◆ EXERCISE REQUIREMENTS: What is needed is every line of the material that contains "equivariant".

◆ SUPPLIED DATA:

import Mathlib.LinearAlgebra.Matrix.ToLin
import Mathlib.Data.Matrix.Block
import Literature.NumberTheory.EllipticCurves.BSDSelmer
import Literature.NumberTheory.EllipticCurves.BSDSelmerSmithCases
import Literature.NumberTheory.EllipticCurves.SelmerPInftyIsogeny
import HarnessLib

/-!
# Smith 2025, §1.1: the distribution of `φ`-Selmer and `2`-Selmer ranks in the quadratic twist family of a curve with a balanced isogeny (Theorems 1.10, 1.12, 1.14)

A. Smith, *The Birch and Swinnerton-Dyer conjecture implies Goldfeld's conjecture*,
arXiv:2503.17619 (2025), abstract: *"As part of this work, we determine the distribution of
`2`-Selmer ranks in the quadratic twist family of `E`. In the cases where this distribution was
not already known, it is distinct from the model for distributions of `2`-Selmer groups
constructed by Poonen and Rains."* The tree already holds §1's corank theorems (Thm. 1.1 =
`smith_selmerCorank_density`, Thm. 1.17 = `smith2025_thm117_caseIV/V`, Def. 1.6, Def. 1.16,
Prop. 1.18). This file vendors the three printed RANK-DISTRIBUTION theorems of §1.1 as named facts
(D-0014), with the vocabulary they need (Notation 1.8, 1.9, 1.13), all for models with
`a₁ = a₃ = 0` (`IsCharNeTwoNF`, Smith's `y² = x³ + ax + b`, as in the tree's other Smith files):

* Notation 1.8: `selmerTorsionRank p W` = `r_p(E) = dim_{𝔽_p} Sel_{p^∞}(E/K)[p]` ("the maximal `r`
  so that `(ℤ/2ℤ)^r ↪ Sel^{2^∞} E`", `k = 1`); `selmerIsogenyRank p f hf` / `Isogeny.selmerRank` =
  `r_φ(E) = dim_{𝔽_2} im(H¹(G_ℚ, E[φ]) → H¹(G_ℚ, E[2^∞])) ∩ Sel^{2^∞} E`, written — exactly as the
  tree's `selmerDivRank` (Def. 1.16, `SelmerPInftyIsogeny.lean`) — with `ker φ_*` for the image
  (exactness of `H¹(E[φ]) → H¹(E[2^∞]) →(φ) H¹(E_0[2^∞])`, first line of Smith's proof of
  Prop. 1.18); the twist functions `Isogeny.twistSelmerRank φ d = r_φ(E^d)`,
  `twistSelmerTorsionRank W d = r_2(E^d)`; the class `X_E(d_0, H)` as the predicate
  `smithTwistClass E d₀ d` ("squarefree `d` such that `d d_0 ∈ (ℚ_v^×)²` for `v = 2, ∞` and all
  places of bad reduction for `E`"; `|d| ≤ H` is put in the counting sets); the torsion condition
  "`E^d(ℚ)[2] = E^d(ℚ)[4]`" as `NoRationalFourTorsion`; and `u(φ, d_0) = r_φ(E^d) − r_{φ'}(E_0^d)`
  for such a `d ∈ X_E(d_0, H)` (Notation 1.8 verbatim: "this does not depend on the choice of `d`",
  Def. 3.1 — so the statements below quantify over ANY admissible `d₁` and read `u` off it).
* Notation 1.9 / 1.13: `probKerDimMatrix m n j = P^Mat(j | m × n)`, `probKerDimAlt n j = P^Alt(j | n)`
  (alternating = `Mᵀ = −M` with zero diagonal), `probKerDimV j n k = P^V(j | n → 2k)` (pull back the
  standard nondegenerate alternating pairing on `𝔽_2^{2k}` along a uniformly random
  `T : 𝔽_2^n → 𝔽_2^{2k}`; all nondegenerate alternating pairings on `𝔽_2^m` are `GL_m`-conjugate
  and `T` is `GL_m`-invariant in law, so fixing one is Smith's "Fix a nondegenerate alternating
  pairing `P_0`"). The LIMIT `P^Mat(j | (∞ − u) × ∞) = lim_n P^Mat(j | (n − u) × n)` is not given
  a junk-valued name: Theorem 1.10 is stated for "the limit `P` of `P^Mat(r | (n − u) × n)`"
  (hypothesis `Tendsto … (𝓝 P)`; the limit exists, with an explicit formula, [Smi22b]).
* `smith2025_thm110` (Thm. 1.10), `smith2025_thm112` (Thm. 1.12, Case IV),
  `smith2025_thm114` (Thm. 1.14, Case V; including "`u_0 = −u_1 − u_2` is a nonnegative even
  integer").

PUBLICATION STATUS: arXiv preprint (v1 2025-03; no journal version found 2026-08-26) — these
are PREPRINT-grade named facts, like `smith2025_thm117_caseIV/V`.

## What is NOT here

Def. 3.1 (the Tamagawa ratio `𝒯(φ, d) = ∏_v #W_v(φ, d)/2`, `W_v = ker(H¹(G_v, E^d[φ]) → H¹(G_v, E^d))`,
and `u(φ, d) = log_2 𝒯(φ, d)`; (3.1) `u = dim Sel^φ(E^d) − dim Sel^{φ'}(E_0^d)` by Greenberg–Wiles)
— the tree has no local condition groups for isogeny kernels; Theorem 2.4 (grids of degree-`ℓ`
twists of a twistable `ℤ_ℓ[ξ][G_F]`-module); §§3–6. Remark 1.15's assembled all-`d` law for
`r_2(E^d)` is not printed and not stated. Nothing is proved about the facts; the definitional API
is `rfl`-level only.

## References

* [SmithGoldfeld2025] A. Smith, arXiv:2503.17619 (2025): Notation 1.8, 1.9 (p. 4), Thm. 1.10,
  Rem. 1.11, Thm. 1.12, Notation 1.13, Thm. 1.14, Rem. 1.15 (pp. 4–5), Def. 3.1 (§3.1).
* [Smith2026SelmerTwistI] A. Smith, J. Amer. Math. Soc. 39 (2026), Def. 1.4 (`P^Alt(j | n)`:
  "the probability that a uniformly selected alternating `n × n` matrix with entries in `𝔽_2` has
  kernel of dimension exactly `j`").
-/

noncomputable section

open scoped Classical
open scoped AddSubgroup
open Filter Topology

universe u

namespace Literature.NumberTheory.EllipticCurves

open WeierstrassCurve Literature.NumberTheory.GaloisRepresentations

/-! ## Notation 1.9 / 1.13: kernel laws of random matrices over `𝔽₂` -/

/-- **`P^Mat(j | m × n)`** (Smith, arXiv:2503.17619, Notation 1.9): the probability that a
uniformly random `m × n` matrix over `𝔽₂` — a linear map `𝔽₂ⁿ → 𝔽₂ᵐ`, `x ↦ Mx` — has kernel of
dimension `j`: `#{M : dim ker M = j} / 2^{mn}`. [cite: SmithGoldfeld2025, Notation 1.9] -/
def probKerDimMatrix (m n j : ℕ) : ℝ :=
  (Nat.card {M : Matrix (Fin m) (Fin n) (ZMod 2) //
      Module.finrank (ZMod 2) (LinearMap.ker M.mulVecLin) = j} : ℝ) / 2 ^ (m * n)

/-- **`P^Alt(j | n)`** (Smith, arXiv:2503.17619, Notation 1.9; J. Amer. Math. Soc. 39 (2026),
Def. 1.4): the probability that a uniformly random ALTERNATING `n × n` matrix over `𝔽₂`
(`Mᵀ = −M` with zero diagonal, i.e. the Gram matrix of an alternating pairing on `𝔽₂ⁿ`) has
kernel of dimension `j`. [cite: SmithGoldfeld2025, Notation 1.9] -/
def probKerDimAlt (n j : ℕ) : ℝ :=
  (Nat.card {M : Matrix (Fin n) (Fin n) (ZMod 2) //
      (M.transpose = -M ∧ ∀ i, M i i = 0) ∧
        Module.finrank (ZMod 2) (LinearMap.ker M.mulVecLin) = j} : ℝ) /
    Nat.card {M : Matrix (Fin n) (Fin n) (ZMod 2) // M.transpose = -M ∧ ∀ i, M i i = 0}

/-- The standard nondegenerate alternating pairing on `𝔽₂^{2k} = 𝔽₂ᵏ ⊕ 𝔽₂ᵏ`, as its Gram matrix
`J = [[0, 1], [−1, 0]]` (blocks of size `k`). Smith, arXiv:2503.17619, Notation 1.13 ("Fix a
nondegenerate alternating pairing `P_0` on `𝔽_2^m`", `m` even). [cite: SmithGoldfeld2025, Notation 1.13] -/
def stdAltGram (k : ℕ) : Matrix (Fin k ⊕ Fin k) (Fin k ⊕ Fin k) (ZMod 2) :=
  Matrix.fromBlocks 0 1 (-1) 0

/-- **`P^V(j | n → m)`, `m = 2k`** (Smith, arXiv:2503.17619, Notation 1.13): for a uniformly random
linear map `T : 𝔽₂ⁿ → 𝔽₂^{2k}` (a `2k × n` matrix) pull back the fixed nondegenerate alternating
pairing `P_0` (`stdAltGram k`) to `P(v, w) = P_0(Tv, Tw)` on `𝔽₂ⁿ`, Gram matrix `Tᵀ J T`; the
probability that `P` has kernel (radical `{v : P(v, ·) = 0} = ker (Tᵀ J T)`) of dimension exactly
`j`. (Any two nondegenerate alternating pairings on `𝔽₂^m` are `GL_m(𝔽₂)`-conjugate and the law
of `T` is `GL_m`-invariant, so the choice of `P_0` is immaterial, as in print.)
[cite: SmithGoldfeld2025, Notation 1.13] -/
def probKerDimV (j n k : ℕ) : ℝ :=
  (Nat.card {T : Matrix (Fin k ⊕ Fin k) (Fin n) (ZMod 2) //
      Module.finrank (ZMod 2)
        (LinearMap.ker (T.transpose * stdAltGram k * T).mulVecLin) = j} : ℝ) / 2 ^ (2 * k * n)

/-! ## Notation 1.8: `r_p(E)`, `r_φ(E)` inside `Sel_{p^∞}(E/K) ⊆ H¹(K, E[p^∞])` -/

section Ranks

variable {K : Type u} [Field K] [NumberField K] {W W' : WeierstrassCurve K} (p : ℕ)

/-- **`r_p(E) = dim_{𝔽_p} Sel_{p^∞}(E/K)[p]`** (Smith, arXiv:2503.17619, Notation 1.8 with `k = 1`:
"the maximal `r` so that there is some injection `(ℤ/2ℤ)^r ↪ Sel^{2^∞} E ⊂ H¹(G_ℚ, E[2^∞])`" —
such an injection lands in the `2`-torsion, an `𝔽₂`-vector space, finite-dimensional since
`Sel_{p^∞}` is cofinitely generated). NOT the dimension of the classical `p`-Selmer group
`Sel^{(p)}(E) ⊆ H¹(K, E[p])`, which exceeds it by `dim E(K)[p]` in general.
[cite: SmithGoldfeld2025, Notation 1.8] -/
def selmerTorsionRank [Fact p.Prime] (W : WeierstrassCurve K) : ℕ :=
  letI : Module (ZMod p) ((↥(selmerGroupPInfty W p))[(p : ℤ)]) := AddSubgroup.torsionBy.zmodModule
  Module.finrank (ZMod p) ((↥(selmerGroupPInfty W p))[(p : ℤ)])

/-- **`r_φ(E)`** (Smith, arXiv:2503.17619, Notation 1.8: for a degree-`2` `ℚ`-isogeny
`φ : E → E_0`, `r_φ(E^d) = dim_{𝔽_2} im(H¹(G_ℚ, E[φ]) → H¹(G_ℚ, E^d[2^∞])) ∩ Sel^{2^∞} E^d`), for a
`Γ_K`-equivariant `f : E(K̄) →+ E'(K̄)` and a prime `p`: the `𝔽_p`-dimension of the `p`-torsion of
`Sel_{p^∞}(E/K) ∩ ker (φ_* : H¹(K, E[p^∞]) → H¹(K, E'[p^∞]))` — the same rendering as the tree's
`selmerDivRank` (Def. 1.16) with `Sel` in place of `Sel_div`: `ker φ_* = im (H¹(K, E[φ]) → H¹(K, E[p^∞]))`
by exactness, and for `deg φ = p` this group is killed by `p`. [cite: SmithGoldfeld2025, Notation 1.8] -/
def selmerIsogenyRank [Fact p.Prime] (f : W.geomPoints →+ W'.geomPoints)
    (hf : ∀ (σ : Field.absoluteGaloisGroup K) (P : W.geomPoints), f (σ • P) = σ • f P) : ℕ :=
  letI : Module (ZMod p) ((↥(selmerGroupPInfty W p ⊓ (galH1PrimaryMap p f hf).ker))[(p : ℤ)]) :=
    AddSubgroup.torsionBy.zmodModule
  Module.finrank (ZMod p) ((↥(selmerGroupPInfty W p ⊓ (galH1PrimaryMap p f hf).ker))[(p : ℤ)])

end Ranks

/-- **"`E(ℚ)[2] = E(ℚ)[4]`"** (Smith, arXiv:2503.17619, Notation 1.8): `E` has no rational point
of exact order `4` — every `Γ_ℚ`-fixed geometric `4`-torsion point is `2`-torsion (rational
points = `Γ_ℚ`-fixed points of `E(ℚ̄)`, Silverman *AEC* VIII.§1, as in the tree's
`ratTwoTorsionCard`). [cite: SmithGoldfeld2025, Notation 1.8] -/
def NoRationalFourTorsion (W : WeierstrassCurve ℚ) : Prop :=
  ∀ P : W.geomPoints, (4 : ℤ) • P = 0 →
    (∀ σ : Field.absoluteGaloisGroup ℚ, σ • P = P) → (2 : ℤ) • P = 0

/-- **The class `X_E(d_0, H)`** (Smith, arXiv:2503.17619, Notation 1.8), as a predicate on `d`
(the bound `|d| ≤ H` is imposed in the counting sets): "the set of squarefree integers `d` … such
that `d d_0` lies in `(ℚ_v^×)²` for `v` equal to `2`, `∞`, and all places of bad reduction for
`E`" — `d` squarefree, `d d_0 > 0`, `d d_0` a square in `ℚ_2`, and a square in `ℚ_p` at every prime
`p` of bad reduction of `E` (`¬ HasGoodReductionAtPrime`, model-independent); `d d_0 ≠ 0` so
"square" = "in `(ℚ_v^×)²`". [cite: SmithGoldfeld2025, Notation 1.8] -/
def smithTwistClass (W : WeierstrassCurve ℚ) (d₀ d : ℤ) : Prop :=
  Squarefree d ∧ 0 < d₀ * d ∧ IsSquare (((d₀ * d : ℤ) : ℚ_[2])) ∧
    ∀ (p : ℕ) [Fact p.Prime], ¬ W.HasGoodReductionAtPrime p → IsSquare (((d₀ * d : ℤ) : ℚ_[p]))

/-- **`r_2(E^d)`** as a function of `d ∈ ℤ` (Smith, arXiv:2503.17619, Notation 1.8): the
`2`-Selmer rank `dim_{𝔽_2} Sel^{2^∞}(E^d)[2]` of the twist `E^d = W.quadraticTwist d` (junk at
`d = 0`, where the twist is singular; excluded by every statement). [cite: SmithGoldfeld2025, Notation 1.8] -/
def twistSelmerTorsionRank (W : WeierstrassCurve ℚ) (d : ℤ) : ℕ :=
  selmerTorsionRank 2 (W.quadraticTwist (d : ℚ))

end Literature.NumberTheory.EllipticCurves

namespace WeierstrassCurve.Isogeny

open Literature.NumberTheory.EllipticCurves

variable {K : Type u} [Field K] {W W' : WeierstrassCurve K}

/-- `r_φ(E)` for an isogeny `φ` over a number field and a prime `p`
(`Literature.NumberTheory.EllipticCurves.selmerIsogenyRank` for `φ.toAddMonoidHom`; deliberate
dot-notation extension of the tree's `WeierstrassCurve.Isogeny`, as `Isogeny.divRank`).
[cite: SmithGoldfeld2025, Notation 1.8] -/
abbrev selmerRank [NumberField K] (φ : Isogeny W W') (p : ℕ) [Fact p.Prime] : ℕ :=
  selmerIsogenyRank p φ.toAddMonoidHom φ.equivariant

/-- **Smith's `r_φ(E^d)`** as a function of `d ∈ ℤ` (arXiv:2503.17619, Notation 1.8: "there is an
associated isogeny from `E^d` to `E_0^d` that we also denote by `φ`"): for a `ℚ`-isogeny
`φ : E → E_0` between models with `a₁ = a₃ = 0` and `d ≠ 0`, `r_{φ^d}(E^d)` for the twisted isogeny
`φ^d : E^d → E_0^d` (`Isogeny.quadraticTwist`) at `p = 2`; junk value `0` at `d = 0`. Same shape as
the tree's `Isogeny.twistDivRank`. [cite: SmithGoldfeld2025, Notation 1.8] -/
def twistSelmerRank {W W₀ : WeierstrassCurve ℚ} [W.IsCharNeTwoNF] [W₀.IsCharNeTwoNF]
    (φ : Isogeny W W₀) (d : ℤ) : ℕ :=
  if hd : (d : ℚ) ≠ 0 then (φ.quadraticTwist hd).selmerRank 2 else 0

/-- Unfolding `twistSelmerRank` at `d ≠ 0`: `r_φ(E^d)` is the rank of the twisted isogeny
`φ^d : E^d → E_0^d`. [cite: SmithGoldfeld2025, Notation 1.8] -/
theorem twistSelmerRank_of_ne_zero {W W₀ : WeierstrassCurve ℚ} [W.IsCharNeTwoNF]
    [W₀.IsCharNeTwoNF] (φ : Isogeny W W₀) {d : ℤ} (hd : (d : ℚ) ≠ 0) :
    φ.twistSelmerRank d = (φ.quadraticTwist hd).selmerRank 2 := by
  rw [twistSelmerRank, dif_pos hd]

end WeierstrassCurve.Isogeny

namespace Literature.NumberTheory.EllipticCurves

open WeierstrassCurve

/-! ## The three printed laws -/

/-- **Smith, arXiv:2503.17619, Theorem 1.10 (distribution of `φ`-Selmer ranks for a balanced
isogeny).** "Choose a balanced isogeny `φ : E → E_0` and a nonzero integer `d_0`, and take
`u = u(φ, d_0)`. Then, for any `r ≥ 0`,
`lim_{H → ∞} #{d ∈ X_E(d_0, H) : r_φ(E^d) = r} / #X_E(d_0, H) = P^Mat(r | (∞ − u) × ∞)`."
Transcription: `E, E_0` elliptic, models with `a₁ = a₃ = 0`; `φ` balanced (`Isogeny.IsBalanced`,
Def. 1.6); `φ'` its dual (`φ' ∘ φ = [2]`); `u = u(φ, d_0) := r_φ(E^{d₁}) − r_{φ'}(E_0^{d₁})` read
off ANY `d₁ ∈ X_E(d_0, ·)` with `E^{d₁}(ℚ)[2] = E^{d₁}(ℚ)[4]`, `E_0^{d₁}(ℚ)[2] = E_0^{d₁}(ℚ)[4]`
(Notation 1.8: such `d₁` exist and `u` "does not depend on the choice"); the right-hand side is
the limit `P` of `P^Mat(r | (n − u) × n)` as `n → ∞` (Notation 1.9; hypothesis `hP`), and the
density is taken along `H ∈ ℕ`. PREPRINT (arXiv only). [cite: SmithGoldfeld2025, Thm. 1.10 with Notation 1.8, 1.9] -/
def smith2025_thm110 : Prop :=
  ∀ (E E₀ : WeierstrassCurve ℚ) [E.IsElliptic] [E₀.IsElliptic] [E.IsCharNeTwoNF] [E₀.IsCharNeTwoNF]
    (φ : Isogeny E E₀) (φ' : Isogeny E₀ E), φ.IsBalanced → (∀ P, φ' (φ P) = (2 : ℤ) • P) →
    ∀ (d₀ d₁ : ℤ), d₀ ≠ 0 → smithTwistClass E d₀ d₁ →
      NoRationalFourTorsion (E.quadraticTwist (d₁ : ℚ)) →
      NoRationalFourTorsion (E₀.quadraticTwist (d₁ : ℚ)) →
    ∀ (r : ℕ) (P : ℝ),
      Tendsto (fun n : ℕ ↦ probKerDimMatrix
        (((n : ℤ) - ((φ.twistSelmerRank d₁ : ℤ) - φ'.twistSelmerRank d₁)).toNat) n r) atTop (𝓝 P) →
      Tendsto (fun H : ℕ ↦
        (Nat.card {d : ℤ | smithTwistClass E d₀ d ∧ |d| ≤ (H : ℤ) ∧ φ.twistSelmerRank d = r} : ℝ) /
          Nat.card {d : ℤ | smithTwistClass E d₀ d ∧ |d| ≤ (H : ℤ)}) atTop (𝓝 P)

◆ ANSWER TO THIS EXERCISE:
`Γ_K`-equivariant `f : E(K̄) →+ E'(K̄)` and a prime `p`: the `𝔽_p`-dimension of the `p`-torsion of
  selmerIsogenyRank p φ.toAddMonoidHom φ.equivariant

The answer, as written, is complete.